• **TASK INSTRUCTIONS**
Copy each line of the listing where the word "links" can be found.

(MATERIALS PROVIDED begins)

/-- **One shell mode: the a.e.-free derivative bound.**  For `k` with `|k|² ≥ κ > 0`, transversal `x = P_k x`, `NearIso 𝔹 lo' hi'`:
`2Re⟪x, −4π²P_k T_{𝔹ᵀ}(k)x − Σⱼ cⱼ•P_k(αⱼ y⁻ⱼ + ᾱⱼ y⁺ⱼ)⟫ ≤ −4π²lo'κ‖x‖² + (Σⱼ‖αⱼ‖(‖y⁻ⱼ‖+‖y⁺ⱼ‖))²·(max|cⱼ|)²/(4π²lo'κ)` — Young against half the
dissipation. [cite: BedrossianCotiZelati2017, §2] [cite: Temam1984, Ch. III §1 Lemma 1.2] -/
theorem two_re_inner_rhs_le {𝔹 : Torus.Visc4 (Fin 3)} {lo' hi' : ℝ} (h𝔹 : Torus.NearIso 𝔹 lo' hi') (hlo' : 0 < lo') {k : Fin 3 → ℤ}
    {κ : ℝ} (hκ : 0 < κ) (hk : κ ≤ freqNormSq k) {x : EuclideanSpace ℂ (Fin 3)} (hx : kdot k x = 0) {ι : Type*} (s : Finset ι)
    (c α α' : ι → ℂ) (ym yp : ι → EuclideanSpace ℂ (Fin 3)) {C : ℝ} (hC : 0 ≤ C) (hc : ∀ j ∈ s, ‖c j‖ ≤ C) (hαα : ∀ j ∈ s, ‖α' j‖ = ‖α j‖) :
    2 * (⟪x, (-(((4 * Real.pi ^ 2 : ℝ) : ℂ) • transversalProj k (Torus.symbT (Torus.majorTranspose 𝔹) k x)) -
        ∑ j ∈ s, c j • transversalProj k (α j • ym j + α' j • yp j))⟫_ℂ).re ≤
      -(4 * Real.pi ^ 2 * lo' * κ) * ‖x‖ ^ 2 + C ^ 2 * (∑ j ∈ s, ‖α j‖ * (‖ym j‖ + ‖yp j‖)) ^ 2 / (4 * Real.pi ^ 2 * lo' * freqNormSq k) := by
  have hk0 : 0 < freqNormSq k := hκ.trans_le hk
  have h𝔹T : Torus.NearIso (Torus.majorTranspose 𝔹) lo' hi' := (Torus.nearIso_majorTranspose_iff 𝔹 lo' hi').2 h𝔹
  have hx' : ∑ j, (k j : ℂ) * x j = 0 := by rw [← kdot_apply]; exact hx
  -- the dissipation
  have hdis : (⟪x, ((4 * Real.pi ^ 2 : ℝ) : ℂ) • transversalProj k (Torus.symbT (Torus.majorTranspose 𝔹) k x)⟫_ℂ).re ≥
      4 * Real.pi ^ 2 * (lo' * (freqNormSq k * ‖x‖ ^ 2)) := by
    rw [inner_smul_right, inner_transversalProj_right_of_kdot_eq_zero k hx, Complex.re_ofReal_mul]
    exact mul_le_mul_of_nonneg_left (Torus.lo_mul_le_re_inner_symbT h𝔹T hx') (by positivity)
  -- the links
  set B : ℝ := ∑ j ∈ s, ‖α j‖ * (‖ym j‖ + ‖yp j‖) with hB
  have hB0 : 0 ≤ B := Finset.sum_nonneg fun j _ => by positivity
  have hL : ‖∑ j ∈ s, c j • transversalProj k (α j • ym j + α' j • yp j)‖ ≤ C * B := by
    calc _ ≤ ∑ j ∈ s, ‖c j • transversalProj k (α j • ym j + α' j • yp j)‖ := norm_sum_le _ _
      _ ≤ ∑ j ∈ s, C * (‖α j‖ * (‖ym j‖ + ‖yp j‖)) := Finset.sum_le_sum fun j hj => by
          rw [norm_smul]
          refine mul_le_mul (hc j hj) ((norm_transversalProj_le _ _).trans ((norm_add_le _ _).trans ?_)) (norm_nonneg _) hC
          rw [norm_smul, norm_smul, hαα j hj, mul_add]
      _ = C * B := by rw [hB, Finset.mul_sum]
  have hlink : (⟪x, ∑ j ∈ s, c j • transversalProj k (α j • ym j + α' j • yp j)⟫_ℂ).re ≥ -(‖x‖ * (C * B)) := by
    have h1 := norm_inner_le_norm (𝕜 := ℂ) x (∑ j ∈ s, c j • transversalProj k (α j • ym j + α' j • yp j))
    have h2 := Complex.abs_re_le_norm (⟪x, ∑ j ∈ s, c j • transversalProj k (α j • ym j + α' j • yp j)⟫_ℂ)
    have h3 : ‖x‖ * ‖∑ j ∈ s, c j • transversalProj k (α j • ym j + α' j • yp j)‖ ≤ ‖x‖ * (C * B) :=
      mul_le_mul_of_nonneg_left hL (norm_nonneg _)
    have h4 := neg_abs_le (⟪x, ∑ j ∈ s, c j • transversalProj k (α j • ym j + α' j • yp j)⟫_ℂ).re
    linarith
  rw [inner_sub_right, inner_neg_right, Complex.sub_re, Complex.neg_re]
  -- Young against half the dissipation
  have hθ : 0 < 4 * Real.pi ^ 2 * lo' * freqNormSq k := by positivity
  have hy : 2 * (‖x‖ * (C * B)) ≤ 4 * Real.pi ^ 2 * lo' * freqNormSq k * ‖x‖ ^ 2 + (C * B) ^ 2 / (4 * Real.pi ^ 2 * lo' * freqNormSq k) := by
    have h := two_mul_le_theta_sq_add (x := ‖x‖) (y := C * B) hθ
    linarith only [h]
  have hkx : 4 * Real.pi ^ 2 * lo' * κ * ‖x‖ ^ 2 ≤ 4 * Real.pi ^ 2 * lo' * freqNormSq k * ‖x‖ ^ 2 := by
    have : κ * ‖x‖ ^ 2 ≤ freqNormSq k * ‖x‖ ^ 2 := mul_le_mul_of_nonneg_right hk (sq_nonneg _)
    have hc : 0 ≤ 4 * Real.pi ^ 2 * lo' := by positivity
    nlinarith [mul_le_mul_of_nonneg_left this hc]
  have e : (C * B) ^ 2 = C ^ 2 * B ^ 2 := by ring
  rw [e] at hy
  linarith [hdis, hlink, hy, hkx]

/-- **THE OUTER SHELL, POINTWISE.**  Cell problem with tensor `(1/n²)•𝔸`, `NearIso 𝔸 lo hi`, `lo > 0`, `2|ℓ| ≤ n`, `1 ≤ R`, `max|mⱼ|_∞ ≤ Mm ≤ R`;
if the shell modes `ℓ + n·w`, `w ∈ box R₂ \\ box R`, vanish at `t = 0` and every finite set of nonzero class indices has energy `≤ ζ` on `[0,t]`,
then `Σ_{w ∈ box R₂ \\ box R} ‖x_w(t)‖² ≤ k₀·(Σⱼ‖αⱼ‖²)·ζ/(π²·lo²·R²)` — the shell's own dissipation `4π²·lo·R²` against its links
(`|cⱼ(k_w)| ≤ 2π√|k_w|²/n`, Young with half the dissipation; no skew cancellation). [cite: BedrossianCotiZelati2017, §2] [cite: Temam1984, Ch. III §1 Lemma 1.2] -/
theorem shell_energy_le (W₁ : LatticeWord k₀) {n : ℕ} (hn : n ≠ 0) {T : ℝ} {𝔸 : Torus.Visc4 (Fin 3)} {lo hi : ℝ}
    (h𝔸 : Torus.NearIso 𝔸 lo hi) (hlo : 0 < lo) {F : UnitAddTorus (Fin 3) → EuclideanSpace ℝ (Fin 3)}
    {u : ℝ → UnitAddTorus (Fin 3) → EuclideanSpace ℝ (Fin 3)}
    (h : Torus.IsWeakTensorPassiveVectorOn 0 T ((1 / (n : ℝ) ^ 2) • 𝔸) (W₁.cell n) F u) (hF : Integrable F volume)
    {ℓ : Fin 3 → ℤ} (hℓ : 2 * Real.sqrt (freqNormSq ℓ) ≤ n) {R R₂ Mm : ℕ} (hR : 1 ≤ R) (hMR : Mm ≤ R)
    (hM : ∀ j i, |(W₁.phase j).m i| ≤ (Mm : ℤ))
    (h0 : ∀ w ∈ box R₂ \ box R, modeRep W₁ n ((1 / (n : ℝ) ^ 2) • 𝔸) F u (classFreq n ℓ w) 0 = 0)
    {ζ : ℝ} {t : ℝ} (ht : t ∈ Icc 0 T)
    (hζ : ∀ s ∈ Icc 0 t, ∀ S : Finset (Fin 3 → ℤ), (∀ w ∈ S, w ≠ 0) →
      ∑ w ∈ S, ‖modeRep W₁ n ((1 / (n : ℝ) ^ 2) • 𝔸) F u (classFreq n ℓ w) s‖ ^ 2 ≤ ζ) :
    ∑ w ∈ box R₂ \ box R, ‖modeRep W₁ n ((1 / (n : ℝ) ^ 2) • 𝔸) F u (classFreq n ℓ w) t‖ ^ 2 ≤
      k₀ * (∑ j, ‖slotAmp W₁ j‖ ^ 2) * ζ / (Real.pi ^ 2 * lo ^ 2 * (R : ℝ) ^ 2) := by
  classical
  set 𝔹 := (1 / (n : ℝ) ^ 2) • 𝔸 with h𝔹def
  set 𝒲 : Finset (Fin 3 → ℤ) := box R₂ \ box R with h𝒲
  have hn0 : (0 : ℝ) < n := by exact_mod_cast Nat.pos_of_ne_zero hn
  have hR0 : (0 : ℝ) < R := by exact_mod_cast hR
  have h𝔹 : Torus.NearIso 𝔹 (1 / (n : ℝ) ^ 2 * lo) (1 / (n : ℝ) ^ 2 * hi) := h𝔸.smul (by positivity)
  have hlo' : 0 < 1 / (n : ℝ) ^ 2 * lo := by positivity
  have hζ0 : 0 ≤ ζ := by
    have h1 := hζ 0 ⟨le_rfl, ht.1⟩ ∅ (by simp)
    simpa using h1
  set A2 : ℝ := ∑ j, ‖slotAmp W₁ j‖ ^ 2 with hA2
  have hA20 : 0 ≤ A2 := Finset.sum_nonneg fun j _ => sq_nonneg _
  -- facts about shell indices
  have h𝒲mem : ∀ w ∈ 𝒲, w ∉ box R ∧ w ≠ 0 := fun w hw => by
    rw [h𝒲, Finset.mem_sdiff] at hw; exact ⟨hw.2, (mem_box.1 hw.1).2⟩
  have hκw : ∀ w ∈ 𝒲, ((n : ℝ) * R) ^ 2 ≤ freqNormSq (classFreq n ℓ w) := fun w hw =>
    freqNormSq_classFreq_ge_of_not_mem_box hℓ (h𝒲mem w hw).1 (h𝒲mem w hw).2
  have hshift_ne : ∀ w ∈ 𝒲, ∀ j, w - (W₁.phase j).m ≠ 0 ∧ w + (W₁.phase j).m ≠ 0 := by
    intro w hw j
    obtain ⟨hwR, hw0⟩ := h𝒲mem w hw
    have hmbox : ∀ (m : Fin 3 → ℤ), (∀ i, |m i| ≤ (Mm : ℤ)) → m ≠ 0 → m ∈ box R := fun m hm hm0 =>
      mem_box.2 ⟨fun i => by have h1 := abs_le.1 (hm i); have h2 : (Mm : ℤ) ≤ R := (by exact_mod_cast hMR); constructor <;> omega, hm0⟩
    constructor
    · intro h0'
      have : w = (W₁.phase j).m := sub_eq_zero.1 h0'
      exact hwR (this ▸ hmbox _ (hM j) (W₁.phase j).m_ne)
    · intro h0'
      have : w = -(W₁.phase j).m := eq_neg_of_add_eq_zero_left h0'
      refine hwR (this ▸ hmbox _ (fun i => ?_) (neg_ne_zero.2 (W₁.phase j).m_ne))
      rw [Pi.neg_apply, abs_neg]; exact hM j i
  -- the energy functional and its derivative
  set e : ℝ → ℝ := fun s => ∑ w ∈ 𝒲, ‖modeRep W₁ n 𝔹 F u (classFreq n ℓ w) s‖ ^ 2 with hedef
  set σ : ℝ := 4 * Real.pi ^ 2 * lo * (R : ℝ) ^ 2 with hσ
  set G : ℝ := 4 * k₀ * A2 * ζ / lo with hG
  have hσ0 : 0 < σ := by positivity
  have hG0 : 0 ≤ G := by positivity
  have hT : t ≤ T := ht.2
  have hec : ContinuousOn e (Icc 0 t) :=
    (continuousOn_finsetSum 𝒲 fun w _ => ((continuousOn_modeRep W₁ n (ht.1.trans hT) h (classFreq n ℓ w)).norm).pow 2).mono
      (Icc_subset_Icc_right hT)
  have hd : ∀ s ∈ Ioo 0 t, ∃ φ : ℝ, HasDerivWithinAt e φ (Ici s) s ∧ φ ≤ -σ * e s + G := by
    intro s hs
    have hsT : s ∈ Ioo 0 T := ⟨hs.1, hs.2.trans_le hT⟩
    have hsI : s ∈ Icc 0 T := ⟨hs.1.le, hsT.2.le⟩
    have hder := HasDerivAt.fun_sum fun w (_ : w ∈ 𝒲) => hasDerivAt_norm_sq_modeRep W₁ n h hF (classFreq n ℓ w) hsT
    refine ⟨_, hder.hasDerivWithinAt, ?_⟩
    -- each shell mode
    have hterm : ∀ w ∈ 𝒲, 2 * (⟪modeRep W₁ n 𝔹 F u (classFreq n ℓ w) s,
        (-(((4 * Real.pi ^ 2 : ℝ) : ℂ) • transversalProj (classFreq n ℓ w)
            (Torus.symbT (Torus.majorTranspose 𝔹) (classFreq n ℓ w) (modeRep W₁ n 𝔹 F u (classFreq n ℓ w) s))) -
          ∑ j, linkCoeff W₁ n (classFreq n ℓ w) j s • transversalProj (classFreq n ℓ w)
            ((Complex.exp ((W₁.phase j).φ * Complex.I) * (1 / (2 * ((2 * Real.pi * ‖latticeVec (W₁.phase j).m‖ : ℝ) : ℂ) * Complex.I))) •
                modeRep W₁ n 𝔹 F u (classFreq n ℓ w - fun i => (W₁.phase j).m i * n) s +
              (starRingEnd ℂ (Complex.exp ((W₁.phase j).φ * Complex.I)) *
                  (-(1 / (2 * ((2 * Real.pi * ‖latticeVec (W₁.phase j).m‖ : ℝ) : ℂ) * Complex.I)))) •
                modeRep W₁ n 𝔹 F u (classFreq n ℓ w + fun i => (W₁.phase j).m i * n) s))⟫_ℂ).re ≤
        -σ * ‖modeRep W₁ n 𝔹 F u (classFreq n ℓ w) s‖ ^ 2 + (2 * A2 / lo) * ∑ j, (‖modeRep W₁ n 𝔹 F u (classFreq n ℓ (w - (W₁.phase j).m)) s‖ ^ 2 +
          ‖modeRep W₁ n 𝔹 F u (classFreq n ℓ (w + (W₁.phase j).m)) s‖ ^ 2) := by
      intro w hw
      have hκ : 0 < ((n : ℝ) * R) ^ 2 := by positivity
      have hxT : kdot (classFreq n ℓ w) (modeRep W₁ n 𝔹 F u (classFreq n ℓ w) s) = 0 :=
        CellChain.kdot_modeRep W₁ n (hs.1.le.trans hsT.2.le) h (classFreq n ℓ w) hsI
      have hmain := two_re_inner_rhs_le h𝔹 hlo' hκ (hκw w hw) hxT Finset.univ (fun j => linkCoeff W₁ n (classFreq n ℓ w) j s)
        (fun j => Complex.exp ((W₁.phase j).φ * Complex.I) * (1 / (2 * ((2 * Real.pi * ‖latticeVec (W₁.phase j).m‖ : ℝ) : ℂ) * Complex.I)))
        (fun j => starRingEnd ℂ (Complex.exp ((W₁.phase j).φ * Complex.I)) *
          (-(1 / (2 * ((2 * Real.pi * ‖latticeVec (W₁.phase j).m‖ : ℝ) : ℂ) * Complex.I))))
        (fun j => modeRep W₁ n 𝔹 F u (classFreq n ℓ w - fun i => (W₁.phase j).m i * n) s)
        (fun j => modeRep W₁ n 𝔹 F u (classFreq n ℓ w + fun i => (W₁.phase j).m i * n) s)
        (C := 2 * Real.pi * (Real.sqrt (freqNormSq (classFreq n ℓ w)) / n)) (by positivity)
        (fun j _ => norm_linkCoeff_classFreq_le W₁ n ℓ w j s) (fun j _ => by rw [← slotAmp_def, ← conj_slotAmp, Complex.norm_conj])
      refine hmain.trans ?_
      -- rewrite the neighbours and the amplitudes (on the real-valued side only)
      have hα : ∀ j, ‖Complex.exp ((W₁.phase j).φ * Complex.I) * (1 / (2 * ((2 * Real.pi * ‖latticeVec (W₁.phase j).m‖ : ℝ) : ℂ) * Complex.I))‖ =
          ‖slotAmp W₁ j‖ := fun j => by rw [slotAmp_def]
      have hnbm : ∀ m : Fin 3 → ℤ, modeRep W₁ n 𝔹 F u (classFreq n ℓ w - fun i => m i * n) s = modeRep W₁ n 𝔹 F u (classFreq n ℓ (w - m)) s :=
        fun m => by rw [classFreq_sub]
      have hnbp : ∀ m : Fin 3 → ℤ, modeRep W₁ n 𝔹 F u (classFreq n ℓ w + fun i => m i * n) s = modeRep W₁ n 𝔹 F u (classFreq n ℓ (w + m)) s :=
        fun m => by rw [classFreq_add]
      simp only [hα, hnbm, hnbp]
      -- the dissipation coefficient and the link constant
      have hdisc : -(4 * Real.pi ^ 2 * (1 / (n : ℝ) ^ 2 * lo) * ((n : ℝ) * R) ^ 2) = -σ := by rw [hσ]; field_simp
      have hk0 : freqNormSq (classFreq n ℓ w) ≠ 0 := (hκ.trans_le (hκw w hw)).ne'
      set Cw : ℝ := 2 * Real.pi * (Real.sqrt (freqNormSq (classFreq n ℓ w)) / n) with hCw
      set D : ℝ := 4 * Real.pi ^ 2 * (1 / (n : ℝ) ^ 2 * lo) * freqNormSq (classFreq n ℓ w) with hD
      set Bs : ℝ := ∑ j, ‖slotAmp W₁ j‖ * (‖modeRep W₁ n 𝔹 F u (classFreq n ℓ (w - (W₁.phase j).m)) s‖ +
          ‖modeRep W₁ n 𝔹 F u (classFreq n ℓ (w + (W₁.phase j).m)) s‖) with hBs
      set N : ℝ := ∑ j, (‖modeRep W₁ n 𝔹 F u (classFreq n ℓ (w - (W₁.phase j).m)) s‖ ^ 2 +
            ‖modeRep W₁ n 𝔹 F u (classFreq n ℓ (w + (W₁.phase j).m)) s‖ ^ 2) with hN
      have hC2 : Cw ^ 2 / D = 1 / lo := by
        have hsq : Real.sqrt (freqNormSq (classFreq n ℓ w)) ^ 2 = freqNormSq (classFreq n ℓ w) := Real.sq_sqrt (freqNormSq_nonneg _)
        rw [hCw, hD, div_eq_div_iff (by positivity) hlo.ne', mul_pow, mul_pow, div_pow, hsq]
        field_simp
        norm_num
      have hsum : Bs ^ 2 ≤ 2 * A2 * N := by
        rw [hBs, hA2, hN]
        exact sq_sum_two_le (fun j => ‖slotAmp W₁ j‖) (fun j => ‖modeRep W₁ n 𝔹 F u (classFreq n ℓ (w - (W₁.phase j).m)) s‖)
          (fun j => ‖modeRep W₁ n 𝔹 F u (classFreq n ℓ (w + (W₁.phase j).m)) s‖)
      have hstep : Cw ^ 2 * Bs ^ 2 / D ≤ (2 * A2 / lo) * N := by
        calc Cw ^ 2 * Bs ^ 2 / D = Bs ^ 2 * (Cw ^ 2 / D) := by ring
          _ = Bs ^ 2 * (1 / lo) := by rw [hC2]
          _ ≤ (2 * A2 * N) * (1 / lo) := mul_le_mul_of_nonneg_right hsum (by positivity)
          _ = (2 * A2 / lo) * N := by ring
      rw [hdisc]
      linarith [hstep]
    -- sum over the shell
    have hsum𝒲 : ∑ w ∈ 𝒲, (-σ * ‖modeRep W₁ n 𝔹 F u (classFreq n ℓ w) s‖ ^ 2 + (2 * A2 / lo) *
        ∑ j, (‖modeRep W₁ n 𝔹 F u (classFreq n ℓ (w - (W₁.phase j).m)) s‖ ^ 2 + ‖modeRep W₁ n 𝔹 F u (classFreq n ℓ (w + (W₁.phase j).m)) s‖ ^ 2)) ≤
        -σ * e s + G := by
      rw [Finset.sum_add_distrib, ← Finset.mul_sum, ← Finset.mul_sum]
      have hnbζ : ∑ w ∈ 𝒲, ∑ j, (‖modeRep W₁ n 𝔹 F u (classFreq n ℓ (w - (W₁.phase j).m)) s‖ ^ 2 +
          ‖modeRep W₁ n 𝔹 F u (classFreq n ℓ (w + (W₁.phase j).m)) s‖ ^ 2) ≤ 2 * k₀ * ζ := by
        rw [Finset.sum_comm]
        have hj : ∀ j : Fin k₀, ∑ w ∈ 𝒲, (‖modeRep W₁ n 𝔹 F u (classFreq n ℓ (w - (W₁.phase j).m)) s‖ ^ 2 +
            ‖modeRep W₁ n 𝔹 F u (classFreq n ℓ (w + (W₁.phase j).m)) s‖ ^ 2) ≤ 2 * ζ := by
          intro j
          rw [Finset.sum_add_distrib]
          have hsI' : s ∈ Icc 0 t := ⟨hs.1.le, hs.2.le⟩
          have hm : ∑ w ∈ 𝒲, ‖modeRep W₁ n 𝔹 F u (classFreq n ℓ (w - (W₁.phase j).m)) s‖ ^ 2 ≤ ζ := by
            rw [← Finset.sum_image (s := 𝒲) (g := fun w => w - (W₁.phase j).m)
              (f := fun w' => ‖modeRep W₁ n 𝔹 F u (classFreq n ℓ w') s‖ ^ 2) (fun w _ w' _ hww' => sub_left_injective hww')]
            refine hζ s hsI' _ fun w' hw' => ?_
            obtain ⟨w, hw, rfl⟩ := Finset.mem_image.1 hw'
            exact (hshift_ne w hw j).1
          have hp : ∑ w ∈ 𝒲, ‖modeRep W₁ n 𝔹 F u (classFreq n ℓ (w + (W₁.phase j).m)) s‖ ^ 2 ≤ ζ := by
            rw [← Finset.sum_image (s := 𝒲) (g := fun w => w + (W₁.phase j).m)
              (f := fun w' => ‖modeRep W₁ n 𝔹 F u (classFreq n ℓ w') s‖ ^ 2) (fun w _ w' _ hww' => add_left_injective _ hww')]
            refine hζ s hsI' _ fun w' hw' => ?_
            obtain ⟨w, hw, rfl⟩ := Finset.mem_image.1 hw'
            exact (hshift_ne w hw j).2
          linarith
        calc _ ≤ ∑ _j : Fin k₀, 2 * ζ := Finset.sum_le_sum fun j _ => hj j
          _ = 2 * k₀ * ζ := by rw [Finset.sum_const, Finset.card_univ, Fintype.card_fin, nsmul_eq_mul]; ring
      have h2 : 2 * A2 / lo * ∑ w ∈ 𝒲, ∑ j, (‖modeRep W₁ n 𝔹 F u (classFreq n ℓ (w - (W₁.phase j).m)) s‖ ^ 2 +
          ‖modeRep W₁ n 𝔹 F u (classFreq n ℓ (w + (W₁.phase j).m)) s‖ ^ 2) ≤ G := by
        calc _ ≤ 2 * A2 / lo * (2 * k₀ * ζ) := mul_le_mul_of_nonneg_left hnbζ (by positivity)
          _ = G := by rw [hG]; ring
      have he : -σ * ∑ w ∈ 𝒲, ‖modeRep W₁ n 𝔹 F u (classFreq n ℓ w) s‖ ^ 2 = -σ * e s := by rw [hedef]
      linarith [h2, he]
    exact (Finset.sum_le_sum hterm).trans hsum𝒲
  -- Grönwall from `e 0 = 0`
  have hgr := le_exp_integral_of_deriv_right_le_Ioo (T := t) (σ := σ) (g := fun _ => G) hec continuousOn_const hd ⟨ht.1, le_rfl⟩
  have he0 : e 0 = 0 := by
    rw [hedef]
    exact Finset.sum_eq_zero fun w hw => by rw [h0 w (by rw [h𝒲] at hw; exact hw)]; simp
  rw [he0, mul_zero, zero_add, intervalIntegral.integral_mul_const] at hgr
  have hint := integral_exp_neg_sub_le_inv hσ0 t
  have hfin : (∫ s in (0:ℝ)..t, Real.exp (-(σ * (t - s)))) * G ≤ 1 / σ * G := mul_le_mul_of_nonneg_right hint hG0
  have hval : 1 / σ * G = k₀ * A2 * ζ / (Real.pi ^ 2 * lo ^ 2 * (R : ℝ) ^ 2) := by
    rw [hσ, hG]; field_simp
  change e t ≤ _
  exact hgr.trans (hfin.trans (le_of_eq hval))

(MATERIALS PROVIDED ends)

• **EXERCISE SOLUTION**
  -- the links
then `Σ_{w ∈ box R₂ \\ box R} ‖x_w(t)‖² ≤ k₀·(Σⱼ‖αⱼ‖²)·ζ/(π²·lo²·R²)` — the shell's own dissipation `4π²·lo·R²` against its links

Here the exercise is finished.